The friendliest, high quality science and math community on the planet! Everyone who loves science is here!

Limit problem.

  1. Nov 23, 2009 #1
    Noncircular proof that the limit:

    [tex]\lim_{h \to 0}\frac{e^{h}-1}{h}[/tex]

    Tends to 1, which is [tex](ln(e))[/tex] as [tex]{h \to 0}[/tex]

    Been trying logarithms and other kind of stuff but always seem to get 0/0 :(
     
    Last edited: Nov 24, 2009
  2. jcsd
  3. Nov 24, 2009 #2
    L'Hospital gives the desired result.
     
  4. Nov 24, 2009 #3

    HallsofIvy

    User Avatar
    Staff Emeritus
    Science Advisor

    Yes, but he asked for a "non-circular" proof! The point is that the standard proof of the derivative of ex requires taking that limit. Thus, using the derivative to get that limit is "circular".

    However, it is not necessary to use the "standard proof" of the derivative. One thing commonly done in modern Calculus books is to define the logarithm first:
    Define
    [tex]ln(x)= \int_1^x \frac{1}{t} dt[/tex]

    All of the usual properties of the natural logarithm can be derived from that including the fact that it is a one-to-one function from the postive real numbers to the real numbers and so has an inverse function from the real numbers to the positive real numbers. Call that inverse function "exp(x)". Since it is clear from the definition above that the derivative of ln(x) is 1/x, knowing that ln(exp(x))= x tells us that (1/exp(x))(exp(x))'= 1 so the derivative of exp(x) is exp(x) itself. Once we have that, then we can use the L'Hospital as Matthollyw00d says.

    (Also, if y= exp(x), then x= ln(y) and, if [itex]x\ne 0[/itex] 1= (1/x)ln(y)= ln(y1/x. Going back to the exp form, exp(1)= y1/x so y= (exp(1))x. That is, the "exp" function, defined as the inverse to ln(x), really is ex where e is defined as exp(1), the number whose natural logarithm is 1.)

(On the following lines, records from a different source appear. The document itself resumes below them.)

/-! ### §1. Group theory: one antidiagonal normalising element upgrades a half-Cartan to the Cartan -/

/-- **A subgroup containing the split half-Cartan `P (1 0; 0 *) P⁻¹` and normalised by ONE element `w` antidiagonal in the frame `P`
contains the split Cartan `P (* 0; 0 *) P⁻¹`**: `w` conjugates `P diag(1,a) P⁻¹` to `P diag(a,1) P⁻¹`, and
`diag(a,b) = diag(a,1) · diag(1,b)` (cf. `CornerShape.splitCartan_le_of_halfSplitCartan_le`, where `w` is taken inside the subgroup).
[cite: Serre1972, §2.1 a), §2.2] -/
theorem splitCartan_le_of_halfSplitCartan_le_of_isAd_conj {F : Type*} [Field F] {H : Subgroup (GL (Fin 2) F)}
    {P w : GL (Fin 2) F} (hwad : GL2.IsAd ((P⁻¹ * w * P : GL (Fin 2) F) : Matrix (Fin 2) (Fin 2) F))
    (hconj : ∀ h ∈ H, w * h * w⁻¹ ∈ H) (hC : halfSplitCartan P ≤ H) : splitCartan P ≤ H := by
  -- the half-Cartan elements `P diag(1,u) P⁻¹ ∈ H`
  have hd : ∀ u : Fˣ, P * halfDiagonalHom u * P⁻¹ ∈ H := fun u ↦
    hC ⟨halfDiagonalHom u, by rw [← range_halfDiagonalHom]; exact ⟨u, rfl⟩, by
      rw [MulEquiv.coe_toMonoidHom, MulAut.conj_apply]⟩
  intro g hg
  have hdg : GL2.IsDg ((P⁻¹ * g * P : GL (Fin 2) F) : Matrix (Fin 2) (Fin 2) F) :=
    mem_splitCartan_iff.mp hg
  obtain ⟨ha0, hb0⟩ := hdg.entry_ne_zero (GL2.det_ne_zero _)
  set a : Fˣ := Units.mk0 _ ha0 with ha
  set b : Fˣ := Units.mk0 _ hb0 with hb
  set Q : GL (Fin 2) F := P⁻¹ * w * P with hQ
  -- `P⁻¹ g P = (Q diag(1,a) Q⁻¹) · diag(1,b)`
  have hmat : ((P⁻¹ * g * P : GL (Fin 2) F) : Matrix (Fin 2) (Fin 2) F) =
      ((Q * halfDiagonalHom a * Q⁻¹ : GL (Fin 2) F) : Matrix (Fin 2) (Fin 2) F) *
        ((halfDiagonalHom b : GL (Fin 2) F) : Matrix (Fin 2) (Fin 2) F) := by
    rw [CornerShape.coe_conj_halfDiagonalHom_of_isAd hwad, coe_halfDiagonalHom, diagonal_mul_diagonal,
      hdg.eq_diagonal]
    congr 1
    ext i
    fin_cases i <;> simp [ha, hb]
  have hkey : (P⁻¹ * g * P : GL (Fin 2) F) = Q * halfDiagonalHom a * Q⁻¹ * halfDiagonalHom b :=
    Units.ext (by rw [hmat, ← Units.val_mul])
  have hg' : g = w * (P * halfDiagonalHom a * P⁻¹) * w⁻¹ * (P * halfDiagonalHom b * P⁻¹) := by
    have : g = P * (P⁻¹ * g * P) * P⁻¹ := by group
    rw [this, hkey, hQ]; group
  rw [hg']
  exact H.mul_mem (hconj _ (hd a)) (hd b)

    But if you want a more direct proof, you have to go back to the definition of "e". e can be defined by [itex]e= \lim_{h\to 0}(1+ h)^{1/h}[/itex]. So we can say that, for h close to 0, we have [itex]e= (1+h)^{1/h}[/itex], approximately. Then [itex]e^h= 1+h[/itex] so [itex]e^h-1 = h[/itex] and then [itex](e^{h}-1)/h= 1[/itex]. That is, as I said, approximate. taking the limit, as h goes to 0, makes it exact.
     
  5. Nov 24, 2009 #4
    I love math. Im a pilot but can still sit and study math for several hours. Problem is that I don't have anyone to share my thoughts with and discuss. However you guys seem to be really bright in math. Best math/physics forum so far!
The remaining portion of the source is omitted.